Larry Craig loses court case — will it matter?

Most legal experts agreed that Sen. Larry Craig (R-Idaho) had little chance of withdrawing his guilty plea to disorderly conduct charges in Minneapolis, but his legal team believed it was worth a try. Today, the judge in the case rejected Craig’s request.

A Minnesota judge has denied Sen. Larry Craig’s request to withdraw his guilty plea to a disorderly conduct charge stemming from his arrest in an airport men’s room sex sting.

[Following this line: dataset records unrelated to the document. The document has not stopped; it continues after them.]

import Mathlib
import HarnessLib
import Summits.ResolutionOfSingularities.ResolutionOfSingularities.Theorems.WildQuotientsWildQuotientResolutionS1aLogExitFramesCone
import Literature.AlgebraicGeometry.Resolution.RsopMonomialIdeals
import Literature.AlgebraicGeometry.Resolution.AlterationsNodalMonomialization

/-!
# Line L exit — DIVISORIALITY of the cone chart (door rung D2; idea-1 target T1 = plan-1 (T11.6))

[OURS · L1 W4.5c · idea-1 g11, 2026-08-27; plan-1 ★ 23:39:37Z ASSIGNMENT «… then T1 divisorial_coneChart (Kato 11.6
analogue) as rungs of D2»; memos `L/res-L1-w45c-idea-1/f1/EXIT-DOOR-PLAN.md` fe7d390f95414a93 §5 T1, plan-1
`L/w45c/EXIT-DOOR-DESIGN.md` v1 §4 (T11.6) «f invertible off ∪V(s_i) ⇒ f = unit · monomial»] — NOT a statement of the
manuscript; counted 0; AI-written and AI-reviewed only (weaker than expert review). Crux stmt-ResolutionOfSingularities-17941
(`WildQuotients.CyclicQuotientFourfolds`), skeleton line `s1a-logminvertex` v5 (door stub `stub_tameQuotientResolution`).
INDEPENDENT of parts 3–7 of the helper module: imports only the LANDED §5 (`…S1aLogExitFramesCone`, p572600: `charCone`)
and Literature. No `sorry`, no `instance`, no `notation`; Literature results CITED (`IsRsopPart`, `IsRsopPart.prime`,
`exists_eq_units_mul_prod_pow_of_dvd_prod_pow`, `isDomain_of_isRegularLocalRing`).

At a TAME point (`B` regular local, graded by an abelian group `ι` with (R-triv): `𝒜 c ⊆ 𝔪_B` for `c ≠ 0`) with a
homogeneous regular system of parameters `s, χ` (the output of `f1LocTame` / `f1LocTame_adapted`), every DEGREE-`0`
divisor `t ∈ B₀` of a power of the boundary equation `∏ s_i` is a degree-`0` unit times a CONE MONOMIAL `s^m`,
`m ∈ P_χ = charCone χ`.  This is the ring-level content of the `chartStalkMonoid = divisorialMonoid` field of
`LocalLogRegularChart` for the cone chart (compare Literature `RootCover.divisorialMonoid_toric`, the Kummer case), i.e.
Kato's Thm. 11.6 `M = 𝒪 ∩ j_* 𝒪^*_U` for these charts: the members of an r.s.p. are prime (`IsRsopPart.prime`), so a
divisor of `(∏ s_i)^N` is `ε · ∏ s_i^{n_i}` (`exists_eq_units_mul_prod_pow_of_dvd_prod_pow`); in the graded DOMAIN `B`
the unit `ε = t / s^n` is homogeneous (`mem_graded_of_mul_mem`), and a homogeneous unit has degree `0` by (R-triv),
forcing `Σ n_i • χ_i = 0`.  Axioms of `divisorial_coneChart`: `propext`, `Classical.choice`, `Quot.sound`.
Sources: [Kato1994] K. Kato, Toric singularities, Amer. J. Math. 116 (1994), Thm. 11.6; Abramovich–Temkin,
arXiv:1407.2629, §4 (torific ideals; divisorial monoids of simple actions).
-/

set_option linter.dupNamespace false

noncomputable section

open Literature.AlgebraicGeometry.Resolution

namespace Summit.ResolutionOfSingularities.ResolutionOfSingularities.Theorems.WildQuotientResolution.S1.LogExitFrames

/-! ## §14 Divisoriality of the cone chart -/

section Divisorial

open DirectSum IsLocalRing

/-- **§14a (homogeneous quotients).** In a graded DOMAIN, if `x ≠ 0` is homogeneous of degree `i` and `x * y` is
homogeneous of degree `k`, then `y` is homogeneous of degree `k - i`. [OURS · L1 W4.5c; Mathlib
`DirectSum.coe_decompose_mul_add_of_left_mem`, `DirectSum.decompose_of_mem_ne`] -/
theorem mem_graded_of_mul_mem {ι : Type*} [DecidableEq ι] [AddCommGroup ι] {B : Type*} [CommRing B] [IsDomain B]
    (𝒜 : ι → AddSubgroup B) [GradedRing 𝒜] {x y : B} {i k : ι} (hx : x ∈ 𝒜 i) (hx0 : x ≠ 0)
    (hxy : x * y ∈ 𝒜 k) : y ∈ 𝒜 (k - i) := by
  classical
  -- every component of `y` off degree `k - i` vanishes
  have hcomp : ∀ j, j ≠ k - i → (decompose 𝒜 y j : B) = 0 := by
    intro j hj
    have h1 : (decompose 𝒜 (x * y) (i + j) : B) = x * decompose 𝒜 y j :=
      coe_decompose_mul_add_of_left_mem 𝒜 hx
    have h2 : (decompose 𝒜 (x * y) (i + j) : B) = 0 :=
      decompose_of_mem_ne 𝒜 hxy fun h => hj (by rw [h]; abel)
    rw [h2] at h1
    exact (mul_eq_zero.mp h1.symm).resolve_left hx0
  have hy : y = (decompose 𝒜 y (k - i) : B) := by
    conv_lhs => rw [← sum_support_decompose 𝒜 y]
    rw [Finset.sum_eq_single (k - i) (fun j _ hj => hcomp j hj)]
    intro hk
    rw [DFinsupp.mem_support_iff, not_not] at hk
    rw [hk]
    rfl
  rw [hy]
  exact (decompose 𝒜 y (k - i)).2

/-- **§14b (T1) Divisoriality of the cone chart.** `B` regular local graded by an abelian group `ι` with (R-triv),
`s : Fin d → B` a homogeneous regular system of parameters (characters `χ`, `dim B = d`, `(s) = 𝔪_B`): a degree-`0`
element `t ∈ B₀` dividing a power of `∏ s_i` is `u · ∏ s_i^{m_i}` with `u ∈ B₀` a unit of `B` and `m` in the character
cone `P_χ` (`m ≥ 0`, `Σ m_i • χ_i = 0`). [OURS · L1 W4.5c; cites Literature `IsRsopPart.prime`,
`exists_eq_units_mul_prod_pow_of_dvd_prod_pow`, `isDomain_of_isRegularLocalRing`; Kato 1994 Thm. 11.6 analogue] -/
theorem divisorial_coneChart (ι : Type) [AddCommGroup ι] [DecidableEq ι] (B : Type) [CommRing B]
    [IsRegularLocalRing B] (𝒜 : ι → AddSubgroup B) [GradedRing 𝒜]
    (hR : ∀ c : ι, c ≠ 0 → ∀ b ∈ 𝒜 c, b ∈ maximalIdeal B)
    {d : ℕ} (s : Fin d → B) (χ : Fin d → ι) (hs : ∀ i, s i ∈ 𝒜 (χ i))
    (hd : ringKrullDim B = d) (hspan : Ideal.span (Set.range s) = maximalIdeal B)
    {t : B} (ht0 : t ∈ 𝒜 0) {N : ℕ} (hdiv : t ∣ (∏ i, s i) ^ N) :
    ∃ (u : B) (m : charCone χ), IsUnit u ∧ u ∈ 𝒜 0 ∧
      t = u * ∏ i, s i ^ ((m : Fin d → ℤ) i).toNat := by
  classical
  haveI := isDomain_of_isRegularLocalRing B
  have hrs : IsRsopPart s := by
    refine ⟨inferInstance, 0, Fin.elim0, by rw [Nat.add_zero]; exact hd, ?_⟩
    rw [Set.range_eq_empty (Fin.elim0 : Fin 0 → B), Set.union_empty]
    exact hspan
  have hprime : ∀ i ∈ (Finset.univ : Finset (Fin d)), Prime (s i) := fun i _ => hrs.prime i
  have hdiv' : t ∣ ∏ i ∈ (Finset.univ : Finset (Fin d)), s i ^ N := by
    rwa [Finset.prod_pow]
  obtain ⟨n, ε, hε⟩ := exists_eq_units_mul_prod_pow_of_dvd_prod_pow Finset.univ s hprime N hdiv'
  -- degrees: the monomial has degree `δ`, the unit `ε` degree `-δ`, hence `δ = 0` by (R-triv)
  have hM : ∏ i, s i ^ n i ∈ 𝒜 (∑ i, n i • χ i) :=
    SetLike.prod_pow_mem_graded 𝒜 χ s n fun i _ => hs i
  have hM0 : ∏ i, s i ^ n i ≠ 0 :=
    Finset.prod_ne_zero_iff.mpr fun i _ => pow_ne_zero _ (hrs.prime i).ne_zero
  have hεdeg : (ε : B) ∈ 𝒜 (0 - ∑ i, n i • χ i) :=
    mem_graded_of_mul_mem 𝒜 hM hM0 (by rw [mul_comm, ← hε]; exact ht0)
  have hδ : ∑ i, n i • χ i = 0 := by
    by_contra hne
    have hmem : (ε : B) ∈ maximalIdeal B := hR _ (by rwa [zero_sub, neg_ne_zero]) _ hεdeg
    exact (IsLocalRing.mem_maximalIdeal _).mp hmem ε.isUnit
  rw [hδ, sub_zero] at hεdeg
  refine ⟨ε, ⟨fun i => (n i : ℤ), fun i => Int.natCast_nonneg (n i), ?_⟩, ε.isUnit, hεdeg, ?_⟩
  · simpa only [natCast_zsmul] using hδ
  · simpa only [Int.toNat_natCast] using hε

end Divisorial

end Summit.ResolutionOfSingularities.ResolutionOfSingularities.Theorems.WildQuotientResolution.S1.LogExitFrames

end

Now, as of last week, with a self-imposed Sept. 30 deadline hanging over head, Craig said he would wait for this decision before making a final decision on whether to resign. That was expected to take a couple of weeks, but apparently, the request was so weak, the judge was able to reject the request rather quickly.

So, Craig has no choice but to resign? Not so fast. As of a couple of weeks ago, the senator’s office said a favorable ruling in Minnesota was the only thing that would keep Craig from resigning. Now, the senator may decide that a misdemeanor charge on his record isn’t the end of the world, and he might just stick around anyway.

On MSNBC last week, Craig lawyer Stanley Brand suggested the senator may disregard the outcome of his court request altogether. Chris Matthews asked whether Craig would try to “hang on” until the end of his term. Brand replied, “[I] think that’s conceivable, especially if he gets some type of relief in Minnesota. But I don’t think it depends on that.”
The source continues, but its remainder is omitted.